Any attempts to save religion from the same irrelevance it suffers in Europe will require radical remedies. In most places in Europe, the church languishes in the backwaters of the culture like a demented uncle living in the attic. Some of my best friends believe religion is a relic from the past and should be left to die. But I cannot shake the belief that part of our humanity only emerges when we come together with other human beings in communities of meaning and sing the sacred songs of life. We long for an deep art that express our wonderment and gratitude for being alive together.

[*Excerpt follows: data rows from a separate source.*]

import Literature.NumberTheory.Automorphic.AlgebraicWeightFinitenessOfGLIntegers
import Literature.NumberTheory.Automorphic.CongruenceSubgroupCohomologyFiniteDimensional
import Literature.NumberTheory.Automorphic.ArithmeticGroupCohomologyFiniteness
import HarnessLib

/-!
# The four Borel–Serre-dependent named facts from the one printed theorem "torsion-free
# arithmetic subgroups of `GL_n(𝓞_K)` are of type (FL)" (over `ℤ`)

Topic `NumberTheory/Automorphic`; namespace `Literature.NumberTheory.Automorphic`.  Theorems only;
no named fact, no instance, no `sorry`.

Four named facts of the tree rest on the finiteness theorem of Borel–Serre for arithmetic groups
and are reduced, in their own files, to an explicit hypothesis:

* `algebraicWeightEigenclass_continuousPoint` ([Scholze2015, Thm. V.4.1 / Cor. V.4.2];
  `AlgebraicWeight.algebraicWeightEigenclass_continuousPoint_of_typeFL_torsionFree`),
* `BorelSerre1973_finite_groupCohomology_congruenceSubgroup` (finite coefficients;
  `…_of_typeFL_torsionFree` of `ArithmeticQuotientCohomologyFiniteProofs`),
* `BorelSerre1973_finiteDimensional_groupCohomology_congruenceSubgroup` (field coefficients;
  `CongruenceSubgroupCohomologyFiniteDimensional`, there from resolutions over every FIELD),
* `BorelSerre1973_finiteDimensional_groupCohomology` (`GL_n(ℤ)`, field coefficients;
  `ArithmeticGroupCohomologyFinitenessProofs`, there from resolutions over every field of the
  torsion-free subgroups of finite index of `GL_n(ℤ)`).

This file shows that ONE hypothesis, the theorem AS PRINTED and over `ℤ` —

  `hTF`: for every `n`, every number field `K` and every torsion-free subgroup `Γ'` of finite index
  of `GL_n(𝓞_K)` (Mathlib `GL (Fin n) (𝓞 K)`), the trivial `ℤ[Γ']`-module `ℤ` admits a projective
  resolution by free `ℤ[Γ']`-modules of finite rank ([BorelSerre1973, §11.1 (c)]: "The group `Γ`
  is of type (FL) … a triangulation of `X̄/Γ` lifts to a `Γ`-invariant triangulation of `X̄` and
  the corresponding complex of simplicial chains `0 → C_d → ⋯ → C_0 → ℤ → 0` gives a
  `ℤ[Γ]`-free resolution of finite type of the `ℤ[Γ]`-module `ℤ`", for the arithmetic subgroups
  of `R_{K/ℚ} GL_n` by 11.6) —

discharges all four (`borelSerre_consequences_of_typeFL_torsionFree`).  The passage from `ℤ` to
field / `ℤ_p` coefficients is `isCohFiniteTypeUpTo_one_of_int_resolution` (restriction of
scalars, `GroupCohomologyIntResolutionFiniteType`); the passage from `GL_n(𝓞_ℚ)` to `GL_n(ℤ)` is
Mathlib's `Rat.ringOfIntegersEquiv`.

## References

* A. Borel, J.-P. Serre, *Corners and arithmetic groups*, Comment. Math. Helv. 48 (1973),
  §11.1 (c), Thm. 11.4.4, 11.6. [BorelSerre1973]
* J.-P. Serre, *Cohomologie des groupes discrets* (1971), §1.8, §2.4 Th. 4 (a).
  [Serre1971CohomologieGroupesDiscrets]
* P. Scholze, Ann. of Math. 182 (2015), §V.4. [Scholze2015]
* K. S. Brown, *Cohomology of Groups*, GTM 87 (1982), VIII (5.1), VIII.4 Ex. 1.
  [Brown1982CohomologyGroups]
-/

noncomputable section

open CategoryTheory
open IsDedekindDomain NumberField
open Literature.Algebra.Homology
open Literature.NumberTheory.Automorphic.BigHeckeGLn

namespace Literature.NumberTheory.Automorphic

/-! ### Field coefficients, congruence subgroups of `GL_n(K)` -/

/-- **`BorelSerre1973_finiteDimensional_groupCohomology_congruenceSubgroup` from "`GL_n(𝓞_K)` is
virtually of type (FL)" OVER `ℤ`** (the file `CongruenceSubgroupCohomologyFiniteDimensional` takes
resolutions over every field; a resolution over `ℤ` suffices, by restriction of scalars).
[cite: BorelSerre1973, §11.1 (c), Thm. 11.4.4, 11.6] [cite: Brown1982CohomologyGroups, VIII (5.1), VIII.4 Ex. 1] -/
theorem BorelSerre1973_finiteDimensional_groupCohomology_congruenceSubgroup_of_glIntegers_int
    (h : ∀ (n : ℕ) (K : Type) [Field K] [NumberField K],
      ∃ Γ' : Subgroup (GL (Fin n) (𝓞 K)), Γ'.FiniteIndex ∧
        ∃ P : ProjectiveResolution (Rep.trivial ℤ Γ' ℤ),
          ∀ i, ∃ m : ℕ, Nonempty (P.complex.X i ≅ Rep.free ℤ Γ' (Fin m))) :
    BorelSerre1973_finiteDimensional_groupCohomology_congruenceSubgroup := by
  intro k _ n K _ _ U hUo hUc A hA q
  obtain ⟨Γ', hΓ', P, hP⟩ := h n K
  haveI := hΓ'
  obtain ⟨m, -, hft⟩ := AlgebraicWeight.exists_isCohFiniteTypeUpTo_of_glIntegers K n k Γ' P hP
    (U.comap (globalEmbedding n K)) (commensurable_comap_globalEmbedding_glIntegers U hUo hUc)
  haveI := hA
  exact hft.moduleFinite A q

/-! ### Field coefficients, subgroups of finite index of `GL_n(ℤ)` -/

/-- **`BorelSerre1973_finiteDimensional_groupCohomology` (`GL_n(ℤ)`) from "`GL_n(𝓞_K)` is
virtually of type (FL)" over `ℤ`**, through `GL_n(𝓞_ℚ) ≃ GL_n(ℤ)` (Mathlib
`Rat.ringOfIntegersEquiv`): ascent from `Γ'` to `GL_n(𝓞_ℚ)`, transport, descent to the given
subgroup of finite index. [cite: BorelSerre1973, §11.1 (c), Thm. 11.4.4]
[cite: Brown1982CohomologyGroups, VIII (5.1), VIII.4 Ex. 1] -/
theorem BorelSerre1973_finiteDimensional_groupCohomology_of_glIntegers_int
    (h : ∀ (n : ℕ) (K : Type) [Field K] [NumberField K],
      ∃ Γ' : Subgroup (GL (Fin n) (𝓞 K)), Γ'.FiniteIndex ∧
        ∃ P : ProjectiveResolution (Rep.trivial ℤ Γ' ℤ),
          ∀ i, ∃ m : ℕ, Nonempty (P.complex.X i ≅ Rep.free ℤ Γ' (Fin m))) :
    BorelSerre1973_finiteDimensional_groupCohomology := by
  intro k _ n Γ hΓ A hA q
  obtain ⟨Γ', hΓ', P, hP⟩ := h n ℚ
  haveI := hΓ'
  have h₁ : IsCohFiniteTypeUpTo k Γ' 1 := isCohFiniteTypeUpTo_one_of_int_resolution P hP
  have h₂ : IsCohFiniteTypeUpTo k (GL (Fin n) (𝓞 ℚ)) (1 * Γ'.index) :=
    IsCohFiniteTypeUpTo.of_subgroup (S := Γ') h₁
  let e : GL (Fin n) (𝓞 ℚ) ≃* GL (Fin n) ℤ :=
    Units.mapEquiv Rat.ringOfIntegersEquiv.mapMatrix.toMulEquiv
  have h₃ : IsCohFiniteTypeUpTo k (GL (Fin n) ℤ) (1 * Γ'.index) :=
    IsCohFiniteTypeUpTo.of_mulEquiv e h₂
  haveI := hΓ
  have h₄ : IsCohFiniteTypeUpTo k Γ (1 * Γ'.index) := h₃.subgroup Γ
  haveI : Module.Finite k A := hA
  exact h₄.moduleFinite A q

/-! ### The four facts from the printed theorem -/

/-- **The four Borel–Serre-dependent named facts of the tree follow from [BorelSerre1973,
§11.1 (c)] as printed** — every torsion-free subgroup of finite index of `GL_n(𝓞_K)` is of type
(FL) over `ℤ` (with 11.6 for `R_{K/ℚ} GL_n`; the existence of such subgroups is Minkowski's lemma,
proved in the tree: `NumberFields.GeneralLinearGroup.exists_finiteIndex_forall_isOfFinOrder_eq_one`).
[cite: BorelSerre1973, §11.1 (c), Thm. 11.4.4 (proof), 11.6]
[cite: Scholze2015, Thm. V.4.1 and Cor. V.4.2] -/
theorem borelSerre_consequences_of_typeFL_torsionFree
    (h : ∀ (n : ℕ) (K : Type) [Field K] [NumberField K] (Γ' : Subgroup (GL (Fin n) (𝓞 K))),
      Γ'.FiniteIndex → (∀ g : Γ', IsOfFinOrder g → g = 1) →
      ∃ P : ProjectiveResolution (Rep.trivial ℤ Γ' ℤ),
        ∀ i, ∃ m : ℕ, Nonempty (P.complex.X i ≅ Rep.free ℤ Γ' (Fin m))) :
    algebraicWeightEigenclass_continuousPoint ∧
      BorelSerre1973_finite_groupCohomology_congruenceSubgroup ∧
      BorelSerre1973_finiteDimensional_groupCohomology_congruenceSubgroup ∧
      BorelSerre1973_finiteDimensional_groupCohomology := by
  have hGL : ∀ (n : ℕ) (K : Type) [Field K] [NumberField K],
      ∃ Γ' : Subgroup (GL (Fin n) (𝓞 K)), Γ'.FiniteIndex ∧
        ∃ P : ProjectiveResolution (Rep.trivial ℤ Γ' ℤ),
          ∀ i, ∃ m : ℕ, Nonempty (P.complex.X i ≅ Rep.free ℤ Γ' (Fin m)) := fun n K _ _ => by
    obtain ⟨Γ', hΓ', htf⟩ :=
      NumberFields.GeneralLinearGroup.exists_finiteIndex_forall_isOfFinOrder_eq_one K (n := Fin n)
    exact ⟨Γ', hΓ', h n K Γ' hΓ' htf⟩
  exact ⟨AlgebraicWeight.algebraicWeightEigenclass_continuousPoint_of_glIntegers hGL,
    BorelSerre1973_finite_groupCohomology_congruenceSubgroup_of_glIntegers hGL,
    BorelSerre1973_finiteDimensional_groupCohomology_congruenceSubgroup_of_glIntegers_int hGL,
    BorelSerre1973_finiteDimensional_groupCohomology_of_glIntegers_int hGL⟩

end Literature.NumberTheory.Automorphic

But I am also the first to admit that most churches fail in that enterprise. I was in a large church some years back when a question hit me. Why does the church love this medieval architecture. Why does old English sound more religious to us? Why does a modern democratic nation praise a God who resembles nothing so much as a medieval lord? The answer hit me just as suddenly, “because that is when the theology died.” Most Protestants as well as Catholics are trying to live in a cosmology and political ideology one thousand years dead.
A minister once told me that he enjoyed sifting through the libraries of other clergy. When I asked him why, he said, “I like to try and figure out what year their mind died.”The theology of the Christian Church as well as its architecture and language reminds us of nothing so much as the Middle Ages. It is only a fossil of something that should be warm blooded and adaptive to every new challenge.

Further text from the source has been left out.